Mantener el cuerpo hidratado permanentemente constituye un factor importante del programa MET. No esperéis a tener sed para beber agua, porque tomaréis menos de la que necesitáis. Puede que no sea un tema de conversación agradable, pero el color de la orina constituye una forma sencilla de saber si el organismo recibe la cantidad adecuada de agua. Un tono amarillo oscuro indica que necesitamos más líquidos. Bebed el agua suficiente para que la orina adquiera un color más claro, casi transparente. Una persona normal necesita ocho vasos diarios de agua. Por supuesto, quienes hacen ejercicio han de beber más. Os recomiendo que llevéis con vosotros una botella grande de agua y vayáis tomando sorbos.

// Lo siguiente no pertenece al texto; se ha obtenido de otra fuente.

/-- **BOUNDED TYPES.**  For `M = T₀ + s·T₁` (no `s²`) and `k + 2 ≤ n`: `M` is flag-adapted with budget `k` iff the pair `(T₀, T₁)`
satisfies the pinned word clause of SOME REALISABLE TYPE — a finite disjunction of polynomial conditions. [this file] -/
theorem flagAdaptedUpTo_iff_types (M : Matrix (Fin m) (Fin m) (MvPolynomial (Fin 1) ℂ))
    (h2 : ∀ d : Fin 1 →₀ ℕ, 2 ≤ d 0 → ∀ i j, coeff d (M i j) = 0) {n k : ℕ} (hkn : k + 2 ≤ n) :
    FlagAdaptedUpTo m k n M ↔ ∃ σ ∈ types m n k,
      WordClause (profile n k σ).1 (profile n k σ).2.1 (profile n k σ).2.2
        (M.map (coeff 0)) (M.map (coeff (Finsupp.single 0 1))) := by
  constructor
  · rintro ⟨g, lvl, p, r, a, hl, hk, hA⟩
    set σ := typeOf lvl r a with hσ
    have hreal : Realisable n k σ := ⟨(lvl, p, r, a), hl, hk, rfl⟩
    refine ⟨σ, mem_types.mpr hreal, ?_⟩
    obtain ⟨hl', hk', ht'⟩ := realiser_spec hreal
    set G : Matrix (Fin m) (Fin m) ℂ := (g : Matrix (Fin m) (Fin m) ℂ) with hG
    set G' : Matrix (Fin m) (Fin m) ℂ := (↑g⁻¹ : Matrix (Fin m) (Fin m) ℂ) with hG'
    have hGG' : G * G' = 1 := by rw [hG, hG']; exact Units.mul_inv g
    have hG'G : G' * G = 1 := by rw [hG, hG']; exact Units.inv_mul g
    -- the chosen realiser of the same type is adapted too
    have hA' : FlagAdapted (realiser n k σ).1 (realiser n k σ).2.2.1 (realiser n k σ).2.2.2
        (G.map C * M * G'.map C) :=
      flagAdapted_of_typeOf_eq _ (h2_conj M h2 G G') hA (by rw [ht'])
    have h0 : ∀ i j, (G * M.map (coeff 0) * G') i j ≠ 0 →
        (realiser n k σ).1 j ≤ (realiser n k σ).1 i + (realiser n k σ).2.2.1 := by
      intro i j hij
      rw [← coeff_conj_apply] at hij
      have := hA' i j 0 hij
      simpa using this
    have h1 : ∀ i j, (G * M.map (coeff (Finsupp.single 0 1)) * G') i j ≠ 0 →
        ((realiser n k σ).2.2.2 + 1) + (realiser n k σ).1 j ≤ (realiser n k σ).1 i + (realiser n k σ).2.2.1 := by
      intro i j hij
      rw [← coeff_conj_apply] at hij
      have := hA' i j (Finsupp.single 0 1) hij
      simpa using this
    exact wordClause_of_levels G G' _ _ hGG' hG'G _ _ _ _ hl' h0 h1
  · rintro ⟨σ, hσ, hW⟩
    exact flagAdaptedUpTo_of_wordTame M h2 (wordTame_of_wordClause hkn (mem_types.mp hσ) _ _ hW)

/-! ## §2 Word entries are polynomial in the direction `v` -/

variable {n : ℕ}

/-- The linear part of the pencil as a polynomial matrix: `N − N(0)`. -/
def linPoly (N : AffMat n m) : AffMat n m := N - (N.map (MvPolynomial.eval 0)).map C

/-- The constant part at `x` as a (constant) polynomial matrix. -/
def constPoly (N : AffMat n m) (x : Fin n × Fin n → ℂ) : AffMat n m := (N.map (MvPolynomial.eval x)).map C

theorem map_eval_map_C (A : Matrix (Fin m) (Fin m) ℂ) (v : Fin n × Fin n → ℂ) :
    (A.map (C : ℂ → MvPolynomial (Fin n × Fin n) ℂ)).map (MvPolynomial.eval v) = A := by
  ext i j; simp

theorem linPoly_eval (N : AffMat n m) (v : Fin n × Fin n → ℂ) :
    (linPoly N).map (MvPolynomial.eval v) = linPart N v := by
  unfold linPoly linPart
  rw [Matrix.map_sub _ (map_sub (MvPolynomial.eval v)), map_eval_map_C]

theorem constPoly_eval (N : AffMat n m) (x v : Fin n × Fin n → ℂ) :
    (constPoly N x).map (MvPolynomial.eval v) = N.map (MvPolynomial.eval x) := by
  unfold constPoly
  rw [map_eval_map_C]

/-- Words in polynomial matrices. -/
def wordP (A L : AffMat n m) (w : List Bool) : AffMat n m := (w.map fun b => if b then L else A).prod

theorem wordP_eval (A L : AffMat n m) (v : Fin n × Fin n → ℂ) (w : List Bool) :
    (wordP A L w).map (MvPolynomial.eval v) = word (A.map (MvPolynomial.eval v)) (L.map (MvPolynomial.eval v)) w := by
  induction w with
  | nil =>
    simp only [wordP, word, List.map_nil, List.prod_nil]
    exact Matrix.map_one (MvPolynomial.eval v) (map_zero _) (map_one _)
  | cons b w ih =>
    have hc : wordP A L (b :: w) = (if b then L else A) * wordP A L w := by
      simp [wordP]
    rw [hc, word_cons, Matrix.map_mul, ih]
    cases b <;> simp

/-- The `(i, j)` entry of the word `w` in `(N(x), N_lin(v))`, as a polynomial in `v`. -/
def wordPoly (N : AffMat n m) (x : Fin n × Fin n → ℂ) (w : List Bool) (i j : Fin m) :
    MvPolynomial (Fin n × Fin n) ℂ :=
  wordP (constPoly N x) (linPoly N) w i j

theorem eval_wordPoly (N : AffMat n m) (x v : Fin n × Fin n → ℂ) (w : List Bool) (i j : Fin m) :
    MvPolynomial.eval v (wordPoly N x w i j) = word (N.map (MvPolynomial.eval x)) (linPart N v) w i j := by
  unfold wordPoly
  have h := wordP_eval (constPoly N x) (linPoly N) v w
  rw [constPoly_eval, linPoly_eval] at h
  have := congrFun (congrFun h i) j
  simpa [Matrix.map_apply] using this

/-! ## §3 The certificate cone and its polynomial description -/

/-- The CERTIFICATE CONE of budget `k`: directions `v` along which EVERY line `x + s v` is flag-adapted, in the bounded-type form. -/
def S (N : AffMat n m) (k : ℕ) : Set (Fin n × Fin n → ℂ) :=
  {v | ∀ x, ∃ σ ∈ types m n k, WordClause (profile n k σ).1 (profile n k σ).2.1 (profile n k σ).2.2
    (N.map (MvPolynomial.eval x)) (linPart N v)}

theorem mem_S_iff_flag (N : AffMat n m) (hN : IsAffine N) {k : ℕ} (hkn : k + 2 ≤ n) (v : Fin n × Fin n → ℂ) :
    v ∈ S N k ↔ ∀ x, FlagAdaptedUpTo m k n (N.map (lineSubst x v)) := by
  unfold S
  simp only [Set.mem_setOf_eq]
  refine forall_congr' fun x => ?_
  obtain ⟨h0, h1, h2⟩ := coeffs_map_lineSubst N hN x v
  rw [flagAdaptedUpTo_iff_types _ h2 hkn, h0, h1]

theorem mem_S_iff_wordTame (N : AffMat n m) (hN : IsAffine N) {k : ℕ} (hkn : k + 2 ≤ n) (v : Fin n × Fin n → ℂ) :
    v ∈ S N k ↔ ∀ x, WordTame n k (N.map (MvPolynomial.eval x)) (linPart N v) := by
  rw [mem_S_iff_flag N hN hkn]
  refine forall_congr' fun x => ?_
  obtain ⟨h0, h1, h2⟩ := coeffs_map_lineSubst N hN x v
  rw [flagAdaptedUpTo_iff_wordTame _ h2 hkn, h0, h1]

/-- A word VIOLATES the profile of `σ`. -/
def Violates (n k : ℕ) (σ : Finset (Fin m × Fin m) × Finset (Fin m × Fin m)) (w : List Bool) : Prop :=
  ¬ ((profile n k σ).2.1 * w.count true ≤ (profile n k σ).2.2 + (profile n k σ).1 * w.count false)

/-- The polynomial FAMILY cutting out the certificate cone: products over the realisable types of entries of violating words. -/
def family (N : AffMat n m) (k : ℕ) : Set (MvPolynomial (Fin n × Fin n) ℂ) :=
  {F | ∃ (x : Fin n × Fin n → ℂ) (wd : types m n k → List Bool) (ij : types m n k → Fin m × Fin m),
    (∀ σ, Violates n k σ.1 (wd σ)) ∧ F = ∏ σ ∈ (types m n k).attach, wordPoly N x (wd σ) (ij σ).1 (ij σ).2}

/-- The cone lies in the zero locus of the family. -/
theorem eval_family_of_mem_S (N : AffMat n m) {k : ℕ} {v : Fin n × Fin n → ℂ} (hv : v ∈ S N k) :
    ∀ F ∈ family N k, MvPolynomial.eval v F = 0 := by
  rintro F ⟨x, wd, ij, hviol, rfl⟩
  obtain ⟨σ, hσ, hW⟩ := hv x
  rw [map_prod]
  apply Finset.prod_eq_zero (Finset.mem_attach _ ⟨σ, hσ⟩)
  rw [eval_wordPoly]
  -- the chosen word violates the profile of `σ`, so it vanishes on the pair
  have hz : word (N.map (MvPolynomial.eval x)) (linPart N v) (wd ⟨σ, hσ⟩) = 0 := by
    by_contra hne
    exact hviol ⟨σ, hσ⟩ (hW _ hne)
  rw [hz, Matrix.zero_apply]

/-- The zero locus of the family lies in the cone. -/
theorem mem_S_of_eval_family (N : AffMat n m) {k : ℕ} {v : Fin n × Fin n → ℂ}
    (hv : ∀ F ∈ family N k, MvPolynomial.eval v F = 0) : v ∈ S N k := by
  classical
  intro x
  by_contra hnone
  push Not at hnone
  -- for every realisable type pick a violating NONZERO word and a nonzero entry of it
  have hpick : ∀ σ : types m n k, ∃ (w : List Bool) (ij : Fin m × Fin m), Violates n k σ.1 w ∧
      word (N.map (MvPolynomial.eval x)) (linPart N v) w ij.1 ij.2 ≠ 0 := by
    rintro ⟨σ, hσ⟩
    have hσ' := hnone σ hσ
    unfold WordClause at hσ'
    push Not at hσ'
    obtain ⟨w, hw, hlt⟩ := hσ'
    obtain ⟨i, j, hij⟩ : ∃ i j, word (N.map (MvPolynomial.eval x)) (linPart N v) w i j ≠ 0 := by
      by_contra hall
      push Not at hall
      exact hw (Matrix.ext fun i j => by rw [hall i j, Matrix.zero_apply])
    exact ⟨w, (i, j), not_le.mpr hlt, hij⟩
  choose wd ij hviol hne using hpick
  have hF : (∏ σ ∈ (types m n k).attach, wordPoly N x (wd σ) (ij σ).1 (ij σ).2) ∈ family N k :=
    ⟨x, wd, ij, hviol, rfl⟩
  have h0 := hv _ hF
  rw [map_prod] at h0
  obtain ⟨σ, -, hσ0⟩ := Finset.prod_eq_zero_iff.mp h0
  rw [eval_wordPoly] at hσ0
  exact hne σ hσ0

theorem mem_S_iff_family (N : AffMat n m) {k : ℕ} (v : Fin n × Fin n → ℂ) :
    v ∈ S N k ↔ ∀ F ∈ family N k, MvPolynomial.eval v F = 0 :=
  ⟨eval_family_of_mem_S N, mem_S_of_eval_family N⟩

/-! ## §4 Torus equivariance ⇒ the cone is torus-stable -/

/-- TORUS EQUIVARIANCE of the pencil under `λ_w`, UP TO A NONZERO SCALAR: `N(λ_w(τ) x) = a_τ · D_τ · N(x) · D_τ'` with `D D' = D' D = 1`,
`a_τ ≠ 0`, for every `τ ≠ 0`.  (The scalar lets a LINEAR pencil absorb a uniform shift of the weights, so that a generic cocharacter of
ANY torus normalising the pencil — weights of both signs — is covered after shifting to `ℕ`-weights: `torusEquivariant_linPencil`.) -/
def TorusEquivariant (N : AffMat n m) (w : Fin n × Fin n → ℕ) : Prop :=
  ∀ τ : ℂ, τ ≠ 0 → ∃ (a : ℂ) (D D' : Matrix (Fin m) (Fin m) ℂ), a ≠ 0 ∧ D * D' = 1 ∧ D' * D = 1 ∧
    ∀ x, N.map (MvPolynomial.eval (torusAct w τ x)) = a • (D * N.map (MvPolynomial.eval x) * D')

Recapitulando, cuando sigáis la dieta MET, bebed mucha agua y acostumbraos a tener una botella grande en la mesa de la oficina o en el coche. Repito: no esperéis a sentir sed; id bebiendo todo el día. No ingerir la cantidad suficiente de agua, además de los efectos negativos que se han mencionado, puede alterar el nivel de sodio y potenciar la retención de líquidos subcutáneos, que transmite una imagen fláccida. Según una encuesta reciente del Centro de Información Nutricional de EE UU, los estadounidenses beben una media de 4,6 vasos de agua al día, frente a los 5,9 de bebidas que estimulan la diuresis, como el café y los refrescos. Si a eso sumamos que la mayoría de las personas sufre una deshidratación del 2% al 4% —en cierto casos, hasta del 6%— de su peso corporal cuando hace ejercicio, resulta fácil comprender que el programa MET recomiende tomar 10 vasos de agua al día.